RESULTS: The end-systolic elastance of the pulmonary atresia with intact ventricular septum group was significantly inferior to that of the tricuspid atresia group after bidirectional Glenn procedure and total cavopulmonary connection (1 year after total cavopulmonary connection 1.85 ± 0.51 mm Hg · m² · mL^–1 vs 2.84 ± 0.96 mm Hg · m² · mL^–1, P < .01). The arterial elastance was not different between groups throughout the assessment period and tended to increase in a stepwise fashion after bidirectional Glenn procedure and total cavopulmonary connection. The arterial elastance/end-systolic elastance ratio and ratio of stroke work and pressure-volume area of the pulmonary atresia with intact ventricular septum group tended to worsen, whereas those of the tricuspid atresia group tended to improve. The difference reached statistical significance 1 year after total cavopulmonary connection (1.15 ± 0.35 vs 0.82 ± 0.23 and 64.2% ± 6.7% vs 71.3% ± 5.7%, respectively, P < .05 and P < .05, respectively).

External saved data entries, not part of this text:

import Mathlib
import Summits.NavierStokesRegularity.NavierStokesRegularity.Theorems.BarrierStepRungThreeWindowBoxReduction
import Literature.MathematicalPhysics.QuantumFieldTheory.Balaban1983to89.B9Eq343PlateauProfile
import HarnessLib

/-!
# Two-function form of the window certificate: TUBE `h` + CLOCK `w` (route `BarrierStepRungThree`, K2″)

GLUE-E″ (supports item stmt-NavierStokesRegularity-23648 `WindowCertificateMargin`, repaired format). The
box certificate `WindowBox.taoLadderRungThree_target_of_boxCertificateSplit₃` asks for ONE `C¹` function
`v` that is simultaneously the REGION (`{v ≤ 0}`: properness, datum, goal re-entry) and the CLOCK
(undisturbed decrease `≤ -(γ+δ)`, floor `> -γc`). A sum-of-squares search for such a `v` is bilinear
(the S-procedure multiplier of `-v` multiplies the unknown `v`); the numerically natural object is a
PAIR: a fixed TUBE function `h` (region `{h ≤ 0}`, found first) and a CLOCK `w` (linear search given
`h`). This file turns a two-function certificate into the one-function one, with

  `v x := w x + C · max (h x) 0 ^ 2`   (`C ≥ 0`; `C¹`, equal to `w` on the tube, `≥ w + C h²` outside).

Inside the tube (`h ≤ 0`) `v = w` and `fderiv v = fderiv w`; on the COLLAR (`0 ≤ h`, `w + C h² ≤ 0`)
`v = w + C h²` and `fderiv v = fderiv w + 2 C h · fderiv h`, so an INFLOW condition `fderiv h (F) ≤ 0`
on the collar keeps the decrease. Every hypothesis about `(w, h)` below is a polynomial implication on a
basic semialgebraic set when `w, h, g` are polynomials — i.e. ONE S-procedure / Putinar identity each,
LINEAR in the multipliers once `w, h` are fixed (`SProc.*`, file `BarrierStepRungThreeSProcedureKit.lean`).

Main result: `WindowBox.taoLadderRungThree_target_of_twoFunctionCertificate₃` — the hypotheses of the
box certificate with every `v`-clause replaced by its tube/collar pair for `(w, h, C)` imply
`TaoLadderRungThree.Target`. Calculus: the tree's `hasDerivAt_posPart_sq` (`s ↦ max s 0 ^ 2` has
derivative `2 max s 0`; `Literature/…/B9Eq343PlateauProfile.lean`), `WindowBox.contDiff_maxSq` (it is `C¹`),
`WindowBox.hasFDerivAt_tubeClock`.

HONEST FRAMING: plumbing about Tao-type MODEL lattice pseudo-flows (class rung TL-M3); no certificate is
produced here (the pair `(w, h)` for SOME comparable table is the line's open ∃-crux); nothing here is a
statement about the Navier–Stokes equations, and NS regularity is not proved by any of this.
-/

noncomputable section

-- the sub-problem namespace `Summit.NavierStokesRegularity.NavierStokesRegularity` repeats the summit name by design (D-0017)
set_option linter.dupNamespace false

namespace Summit.NavierStokesRegularity.NavierStokesRegularity.Theorems

namespace WindowBox

open Literature.Analysis.FluidPDE Literature.Analysis.FluidPDE.TaoCascade Filter Topology
open Literature.MathematicalPhysics.QuantumFieldTheory.Balaban1983to89.B9Eq343PlateauProfile (hasDerivAt_posPart_sq)

/-! ### The `C¹` ramp `s ↦ max s 0 ^ 2` -/

/-- The ramp `s ↦ max s 0 ^ 2` is `C¹`. [folklore] -/
theorem contDiff_maxSq : ContDiff ℝ 1 (fun t : ℝ => max t 0 ^ 2) := by
  have hderiv : deriv (fun t : ℝ => max t 0 ^ 2) = fun s => 2 * max s 0 :=
    funext fun s => (hasDerivAt_posPart_sq s).deriv
  rw [show (1 : WithTop ℕ∞) = 0 + 1 from rfl, contDiff_succ_iff_deriv]
  refine ⟨fun s => (hasDerivAt_posPart_sq s).differentiableAt, by simp, ?_⟩
  rw [hderiv]
  exact contDiff_zero.2 (by fun_prop)

/-! ### The combined function `v = w + C · max h 0 ^ 2` -/

variable {n : ℕ}

/-- `v := w + C · max h 0 ^ 2` is `C¹` when `w, h` are. [folklore] -/
theorem contDiff_tubeClock {w h : (Fin 4 → Fin n → ℝ) → ℝ} (hw : ContDiff ℝ 1 w)
    (hh : ContDiff ℝ 1 h) (C : ℝ) :
    ContDiff ℝ 1 (fun x => w x + C * max (h x) 0 ^ 2) :=
  hw.add (contDiff_const.mul (contDiff_maxSq.comp hh))

/-- Fréchet derivative of `v := w + C · max h 0 ^ 2`:
`fderiv v x = fderiv w x + (C · 2 · max (h x) 0) • fderiv h x`. [folklore] -/
theorem hasFDerivAt_tubeClock {w h : (Fin 4 → Fin n → ℝ) → ℝ} (hw : ContDiff ℝ 1 w)
    (hh : ContDiff ℝ 1 h) (C : ℝ) (x : Fin 4 → Fin n → ℝ) :
    HasFDerivAt (fun x => w x + C * max (h x) 0 ^ 2)
      (fderiv ℝ w x + (C * (2 * max (h x) 0)) • fderiv ℝ h x) x := by
  have hw' : HasFDerivAt w (fderiv ℝ w x) x := (hw.differentiable one_ne_zero x).hasFDerivAt
  have hh' : HasFDerivAt h (fderiv ℝ h x) x := (hh.differentiable one_ne_zero x).hasFDerivAt
  have hcomp : HasFDerivAt (fun x => max (h x) 0 ^ 2) ((2 * max (h x) 0) • fderiv ℝ h x) x :=
    (hasDerivAt_posPart_sq (h x)).comp_hasFDerivAt x hh'
  have hmul := hcomp.const_mul C
  rw [smul_smul] at hmul
  exact hw'.add hmul

/-- On the tube `{h ≤ 0}`: `v = w`. [folklore] -/
theorem tubeClock_apply_of_nonpos {w h : (Fin 4 → Fin n → ℝ) → ℝ} {C : ℝ}
    {x : Fin 4 → Fin n → ℝ} (hx : h x ≤ 0) : w x + C * max (h x) 0 ^ 2 = w x := by
  rw [max_eq_right hx]; ring

/-- Off the tube (`0 ≤ h`): `v = w + C h²`. [folklore] -/
theorem tubeClock_apply_of_nonneg {w h : (Fin 4 → Fin n → ℝ) → ℝ} {C : ℝ}
    {x : Fin 4 → Fin n → ℝ} (hx : 0 ≤ h x) : w x + C * max (h x) 0 ^ 2 = w x + C * h x ^ 2 := by
  rw [max_eq_left hx]

/-- **Rung TL-M3 from a TWO-FUNCTION (tube + clock) box certificate in the repaired format K2″.**
Data as in `taoLadderRungThree_target_of_boxCertificateSplit₃` except that the single `C¹` function
`v` is replaced by a TUBE function `h`, a CLOCK `w` (both `C¹` on `ℝ^{4n}`) and a constant `C ≥ 0`;
every `v`-clause is replaced by a pair of implications — on the TUBE `{w ≤ 0, h ≤ 0}` and on the
COLLAR `{0 ≤ h, w + C h² ≤ 0}`: properness, clock floor, operator-norm bound (`‖fderiv w‖ ≤ Λ`,
resp. `‖fderiv w‖ + 2Ch‖fderiv h‖ ≤ Λ`), undisturbed decrease of `w` on the box `≤ -(γ+δ)`, INFLOW of
the tube on the collar (`fderiv h (quadTerm|window) ≤ 0`), goal (threshold, and `w ≤ 0`, `h ≤ 0`,
`g > 0` at the shifted rescaled state); datum: `w ≤ 0`, `h ≤ 0`. Then `TaoLadderRungThree.Target`,
by the box certificate for `v := w + C · max h 0 ^ 2`. For polynomial `w, h, g` every hypothesis is a
polynomial implication on a basic semialgebraic set — one S-procedure/Putinar identity, LINEAR in its
multipliers once `w, h` are fixed. [cite: PrajnaRantzer2007, Thm 3.5 and §3.4 (barrier + eventuality
certificates; two-function form); Tao2016AveragedNS §6.4 Prop. 6.5] -/
theorem taoLadderRungThree_target_of_twoFunctionCertificate₃ {kLo : ℤ} {R θ c η γ Λ δ C : ℝ}
    {i₀ : Fin 4} {α : Fin 4 → Fin 4 → Fin 4 → ℤ × ℤ × ℤ → ℝ} {X₀ : Fin 4 → ℝ}
    {w h g : (Fin 4 → Fin n → ℝ) → ℝ} {r q ρ env Ψ : ℤ → ℝ} {Mw Φ : Fin 4 → Fin n → ℝ}
    (B : ℤ → ℝ)
    (hR : 1 ≤ R) (hα : InTableClass R α) (hX₀ : X₀ i₀ ≠ 0) (hθ0 : 0 ≤ θ) (hθ : θ ≤ 1 / 2)
    (hc : 0 < c) (hη : 0 < η) (hγ : 0 < γ) (hkLo : kLo ≤ 0) (hkn : (2 : ℤ) ≤ kLo + n)
    (hw : ContDiff ℝ 1 w) (hh : ContDiff ℝ 1 h) (hC : 0 ≤ C) (hg : Continuous g)
    (hΨ : ∀ (L' : ℕ) (k : ℤ), slackWeight 1 θ c env L' k ≤ Ψ k)
    (hprof : ∀ k : ℤ, 0 ≤ r k ∧ r k < q k ∧ 0 ≤ ρ k ∧ r k + c * ρ k ≤ q k ∧ q k ^ 2 / 2 ≤ env k)
    (hup : ∀ k : ℤ, kLo + n ≤ k → (1 + 1 : ℝ) ^ ((5 : ℝ) * ((k - 1 : ℤ) : ℝ) / 2) *
      (∑ i₁ : Fin 4, ∑ i₂ : Fin 4, ∑ i₃ : Fin 4, |α i₁ i₂ i₃ (0, 0, 1)|) * q (k - 1) ^ 2 ≤ ρ k)
    (hΦq : ∀ (i : Fin 4) (j : Fin n), (j : ℕ) + 1 = n → 2 * Φ i j ≤ q (kLo + (j : ℕ)) ^ 2)
    (hdecay : ∀ k : ℤ, kLo + n ≤ k → q (k + 1) ≤ (1 + 1 : ℝ) ^ (-θ) * r k)
    (hΦ : ∀ (i : Fin 4) (j : Fin n), 0 ≤ Φ i j ∧ Φ i j ≤ env (kLo + (j : ℕ)) ∧
      Mw i j ^ 2 / 2 + η * Ψ (kLo + (j : ℕ)) +
        η * (1 + 1 : ℝ) ^ ((2 : ℝ) * ((kLo + (j : ℕ) : ℤ) : ℝ)) * c * Φ i j < Φ i j)
    (hM₁ : ∃ M₁ : ℝ, ∀ k : ℤ, kLo + n ≤ k → (1 + (1 + 1 : ℝ) ^ ((10 : ℝ) * (k : ℝ))) * q k ≤ M₁)
    (hw0 : w (fun i (j : Fin n) => datumState i₀ X₀ i (kLo + (j : ℕ))) ≤ 0)
    (hh0 : h (fun i (j : Fin n) => datumState i₀ X₀ i (kLo + (j : ℕ))) ≤ 0)
    (hg0 : 0 < g (fun i (j : Fin n) => datumState i₀ X₀ i (kLo + (j : ℕ))))
    (hproper_in : ∀ x : Fin 4 → Fin n → ℝ, w x ≤ 0 → h x ≤ 0 → ∀ i j, |x i j| ≤ Mw i j)
    (hproper_col : ∀ x : Fin 4 → Fin n → ℝ, 0 ≤ h x → w x + C * h x ^ 2 ≤ 0 → ∀ i j, |x i j| ≤ Mw i j)
    (hfloor_in : ∀ x : Fin 4 → Fin n → ℝ, w x ≤ 0 → h x ≤ 0 → 0 < g x → -(γ * c) < w x)
    (hfloor_col : ∀ x : Fin 4 → Fin n → ℝ, 0 ≤ h x → w x + C * h x ^ 2 ≤ 0 → 0 < g x →
      -(γ * c) < w x + C * h x ^ 2)
    (hdec_in : ∀ S : Fin 4 → ℤ → ℝ, w (fun i (j : Fin n) => S i (kLo + (j : ℕ))) ≤ 0 →
      h (fun i (j : Fin n) => S i (kLo + (j : ℕ))) ≤ 0 →
      (∀ (i : Fin 4) (k : ℤ), (k < kLo ∨ kLo + n ≤ k) → |S i k| ≤ q k) →
      (∀ (i : Fin 4) (j : Fin n), S i (kLo + (j : ℕ)) ^ 2 ≤ 2 * Φ i j) →
      0 < g (fun i (j : Fin n) => S i (kLo + (j : ℕ))) →
      (fderiv ℝ w (fun i (j : Fin n) => S i (kLo + (j : ℕ))))
        (fun i (j : Fin n) => quadTerm 1 α (fun i' k' (_ : ℝ) => S i' k') i (kLo + (j : ℕ)) 0) ≤
        -(γ + δ))
    (hdec_col : ∀ S : Fin 4 → ℤ → ℝ, 0 ≤ h (fun i (j : Fin n) => S i (kLo + (j : ℕ))) →
      w (fun i (j : Fin n) => S i (kLo + (j : ℕ))) +
        C * h (fun i (j : Fin n) => S i (kLo + (j : ℕ))) ^ 2 ≤ 0 →
      (∀ (i : Fin 4) (k : ℤ), (k < kLo ∨ kLo + n ≤ k) → |S i k| ≤ q k) →
      (∀ (i : Fin 4) (j : Fin n), S i (kLo + (j : ℕ)) ^ 2 ≤ 2 * Φ i j) →
      0 < g (fun i (j : Fin n) => S i (kLo + (j : ℕ))) →
      (fderiv ℝ w (fun i (j : Fin n) => S i (kLo + (j : ℕ))))
        (fun i (j : Fin n) => quadTerm 1 α (fun i' k' (_ : ℝ) => S i' k') i (kLo + (j : ℕ)) 0) ≤
        -(γ + δ))
    (hinflow : ∀ S : Fin 4 → ℤ → ℝ, 0 ≤ h (fun i (j : Fin n) => S i (kLo + (j : ℕ))) →
      w (fun i (j : Fin n) => S i (kLo + (j : ℕ))) +
        C * h (fun i (j : Fin n) => S i (kLo + (j : ℕ))) ^ 2 ≤ 0 →
      (∀ (i : Fin 4) (k : ℤ), (k < kLo ∨ kLo + n ≤ k) → |S i k| ≤ q k) →
      (∀ (i : Fin 4) (j : Fin n), S i (kLo + (j : ℕ)) ^ 2 ≤ 2 * Φ i j) →
      0 < g (fun i (j : Fin n) => S i (kLo + (j : ℕ))) →
      (fderiv ℝ h (fun i (j : Fin n) => S i (kLo + (j : ℕ))))
        (fun i (j : Fin n) => quadTerm 1 α (fun i' k' (_ : ℝ) => S i' k') i (kLo + (j : ℕ)) 0) ≤ 0)
    (hΛ_in : ∀ x : Fin 4 → Fin n → ℝ, w x ≤ 0 → h x ≤ 0 → ‖fderiv ℝ w x‖ ≤ Λ)
    (hΛ_col : ∀ x : Fin 4 → Fin n → ℝ, 0 ≤ h x → w x + C * h x ^ 2 ≤ 0 →
      ‖fderiv ℝ w x‖ + 2 * C * h x * ‖fderiv ℝ h x‖ ≤ Λ)
    (hΛ0 : 0 ≤ Λ)
    (hbudget : ∀ (i : Fin 4) (j : Fin n),
      Λ * (η * (1 + 1 : ℝ) ^ ((2 : ℝ) * ((kLo + (j : ℕ) : ℤ) : ℝ)) * Real.sqrt (Φ i j)) ≤ δ)
    (hBout : ∀ k, k < kLo → q k ≤ B k)
    (hBwin : ∀ (i : Fin 4) (j : Fin n), (j : ℕ) = 0 → 2 * Φ i j ≤ B kLo ^ 2) (hB0 : 0 ≤ B kLo)
    (htail : ∀ k : ℤ, k < kLo →
      16 * ((1 + 1 : ℝ) ^ ((5 : ℝ) * (k : ℝ) / 2) * (B k * B k + 2 * (B k * B (k + 1))) +
        (1 + 1 : ℝ) ^ ((5 : ℝ) * ((k - 1 : ℤ) : ℝ) / 2) * (B (k - 1) * B (k - 1))) ≤ ρ k)
    (hgoal_in : ∀ S : Fin 4 → ℤ → ℝ, w (fun i (j : Fin n) => S i (kLo + (j : ℕ))) ≤ 0 →
      h (fun i (j : Fin n) => S i (kLo + (j : ℕ))) ≤ 0 →
      (∀ (i : Fin 4) (k : ℤ), (k < kLo ∨ kLo + n ≤ k) → |S i k| ≤ q k) →
      (∀ (i : Fin 4) (j : Fin n), S i (kLo + (j : ℕ)) ^ 2 ≤ 2 * Φ i j) →
      g (fun i (j : Fin n) => S i (kLo + (j : ℕ))) ≤ 0 →
      (1 + 1 : ℝ) ^ (-θ) ≤ |S i₀ 1| ∧
        w (fun i (j : Fin n) => S i (1 + (kLo + (j : ℕ))) / |S i₀ 1|) ≤ 0 ∧
        h (fun i (j : Fin n) => S i (1 + (kLo + (j : ℕ))) / |S i₀ 1|) ≤ 0 ∧
        0 < g (fun i (j : Fin n) => S i (1 + (kLo + (j : ℕ))) / |S i₀ 1|))
    (hgoal_col : ∀ S : Fin 4 → ℤ → ℝ, 0 ≤ h (fun i (j : Fin n) => S i (kLo + (j : ℕ))) →
      w (fun i (j : Fin n) => S i (kLo + (j : ℕ))) +
        C * h (fun i (j : Fin n) => S i (kLo + (j : ℕ))) ^ 2 ≤ 0 →
      (∀ (i : Fin 4) (k : ℤ), (k < kLo ∨ kLo + n ≤ k) → |S i k| ≤ q k) →
      (∀ (i : Fin 4) (j : Fin n), S i (kLo + (j : ℕ)) ^ 2 ≤ 2 * Φ i j) →
      g (fun i (j : Fin n) => S i (kLo + (j : ℕ))) ≤ 0 →
      (1 + 1 : ℝ) ^ (-θ) ≤ |S i₀ 1| ∧
        w (fun i (j : Fin n) => S i (1 + (kLo + (j : ℕ))) / |S i₀ 1|) ≤ 0 ∧
        h (fun i (j : Fin n) => S i (1 + (kLo + (j : ℕ))) / |S i₀ 1|) ≤ 0 ∧
        0 < g (fun i (j : Fin n) => S i (1 + (kLo + (j : ℕ))) / |S i₀ 1|))
    (hgoalq : ∀ k : ℤ, k + 1 < kLo → q (k + 1) ≤ (1 + 1 : ℝ) ^ (-θ) * r k)
    (hgoalΦ : ∀ (i : Fin 4) (j : Fin n), (j : ℕ) = 0 →
      2 * Φ i j ≤ ((1 + 1 : ℝ) ^ (-θ) * r (kLo - 1)) ^ 2) :
    Summit.NavierStokesRegularity.NavierStokesRegularity.Theses.TaoLadderRungThree.Target := by
  -- the combined region/clock function
  have key : ∀ x : Fin 4 → Fin n → ℝ, w x + C * max (h x) 0 ^ 2 ≤ 0 →
      (h x ≤ 0 ∧ w x ≤ 0) ∨ (0 ≤ h x ∧ w x + C * h x ^ 2 ≤ 0) := by
    intro x hvx
    rcases le_or_gt (h x) 0 with hx | hx
    · left
      refine ⟨hx, ?_⟩
      rwa [tubeClock_apply_of_nonpos hx] at hvx
    · right
      refine ⟨hx.le, ?_⟩
      rwa [tubeClock_apply_of_nonneg hx.le] at hvx
  have hfd : ∀ x : Fin 4 → Fin n → ℝ, fderiv ℝ (fun x => w x + C * max (h x) 0 ^ 2) x =
      fderiv ℝ w x + (C * (2 * max (h x) 0)) • fderiv ℝ h x :=
    fun x => (hasFDerivAt_tubeClock hw hh C x).fderiv
  have happ : ∀ x d : Fin 4 → Fin n → ℝ, (fderiv ℝ (fun x => w x + C * max (h x) 0 ^ 2) x) d =
      fderiv ℝ w x d + C * (2 * max (h x) 0) * fderiv ℝ h x d := by
    intro x d; rw [hfd]; rfl
  refine taoLadderRungThree_target_of_boxCertificateSplit₃ (kLo := kLo)
    (v := fun x => w x + C * max (h x) 0 ^ 2) B hR hα hX₀ hθ0 hθ hc hη hγ hkLo hkn
    (contDiff_tubeClock hw hh C) hg hΨ hprof hup hΦq hdecay hΦ hM₁ ?_ hg0 ?_ ?_ ?_ ?_ hΛ0 hbudget
    hBout hBwin hB0 htail ?_ hgoalq hgoalΦ
  · -- datum
    show w _ + C * max (h _) 0 ^ 2 ≤ 0
    rw [tubeClock_apply_of_nonpos hh0]; exact hw0
  · -- properness
    intro x hvx i j
    rcases key x hvx with ⟨h1, h2⟩ | ⟨h1, h2⟩
    · exact hproper_in x h2 h1 i j
    · exact hproper_col x h1 h2 i j
  · -- floor
    intro x hvx hgx
    rcases key x hvx with ⟨h1, h2⟩ | ⟨h1, h2⟩
    · show -(γ * c) < w x + C * max (h x) 0 ^ 2
      rw [tubeClock_apply_of_nonpos h1]; exact hfloor_in x h2 h1 hgx
    · show -(γ * c) < w x + C * max (h x) 0 ^ 2
      rw [tubeClock_apply_of_nonneg h1]; exact hfloor_col x h1 h2 hgx
  · -- undisturbed decrease on the box
    intro S hvS hb1 hb2 hgS
    rw [happ]
    rcases key _ hvS with ⟨h1, h2⟩ | ⟨h1, h2⟩
    · rw [max_eq_right h1, mul_zero, mul_zero, zero_mul, add_zero]
      exact hdec_in S h2 h1 hb1 hb2 hgS
    · rw [max_eq_left h1]
      have hd := hdec_col S h1 h2 hb1 hb2 hgS
      have hi := hinflow S h1 h2 hb1 hb2 hgS
      have hprod : C * (2 * h (fun i (j : Fin n) => S i (kLo + (j : ℕ)))) *
          (fderiv ℝ h (fun i (j : Fin n) => S i (kLo + (j : ℕ))))
            (fun i (j : Fin n) => quadTerm 1 α (fun i' k' (_ : ℝ) => S i' k') i (kLo + (j : ℕ)) 0)
          ≤ 0 :=
        mul_nonpos_of_nonneg_of_nonpos (by positivity) hi
      linarith
  · -- operator-norm bound on the region
    intro x hvx
    rw [hfd]
    rcases key x hvx with ⟨h1, h2⟩ | ⟨h1, h2⟩
    · rw [max_eq_right h1, mul_zero, mul_zero, zero_smul, add_zero]
      exact hΛ_in x h2 h1
    · rw [max_eq_left h1]
      calc ‖fderiv ℝ w x + (C * (2 * h x)) • fderiv ℝ h x‖
          ≤ ‖fderiv ℝ w x‖ + ‖(C * (2 * h x)) • fderiv ℝ h x‖ := norm_add_le _ _
        _ = ‖fderiv ℝ w x‖ + 2 * C * h x * ‖fderiv ℝ h x‖ := by
            rw [norm_smul, Real.norm_eq_abs, abs_of_nonneg (by positivity)]; ring
        _ ≤ Λ := hΛ_col x h1 h2
  · -- goal on the box
    intro S hvS hb1 hb2 hgS
    rcases key _ hvS with ⟨h1, h2⟩ | ⟨h1, h2⟩
    · obtain ⟨ha, hw', hh', hg'⟩ := hgoal_in S h2 h1 hb1 hb2 hgS
      refine ⟨ha, ?_, hg'⟩
      show w _ + C * max (h _) 0 ^ 2 ≤ 0
      rw [tubeClock_apply_of_nonpos hh']; exact hw'
    · obtain ⟨ha, hw', hh', hg'⟩ := hgoal_col S h1 h2 hb1 hb2 hgS
      refine ⟨ha, ?_, hg'⟩
      show w _ + C * max (h _) 0 ^ 2 ≤ 0
      rw [tubeClock_apply_of_nonpos hh']; exact hw'

end WindowBox

end Summit.NavierStokesRegularity.NavierStokesRegularity.Theorems

end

CONCLUSION: The contractility and ventricular efficiency of patients with pulmonary atresia with intact ventricular septum are inferior to those of patients with tricuspid atresia after bidirectional Glenn procedure and total cavopulmonary connection. A high-pressure residual right ventricle may impair the left ventricular performance of patients with pulmonary atresia with intact ventricular septum after bidirectional Glenn procedure and total cavopulmonary connection.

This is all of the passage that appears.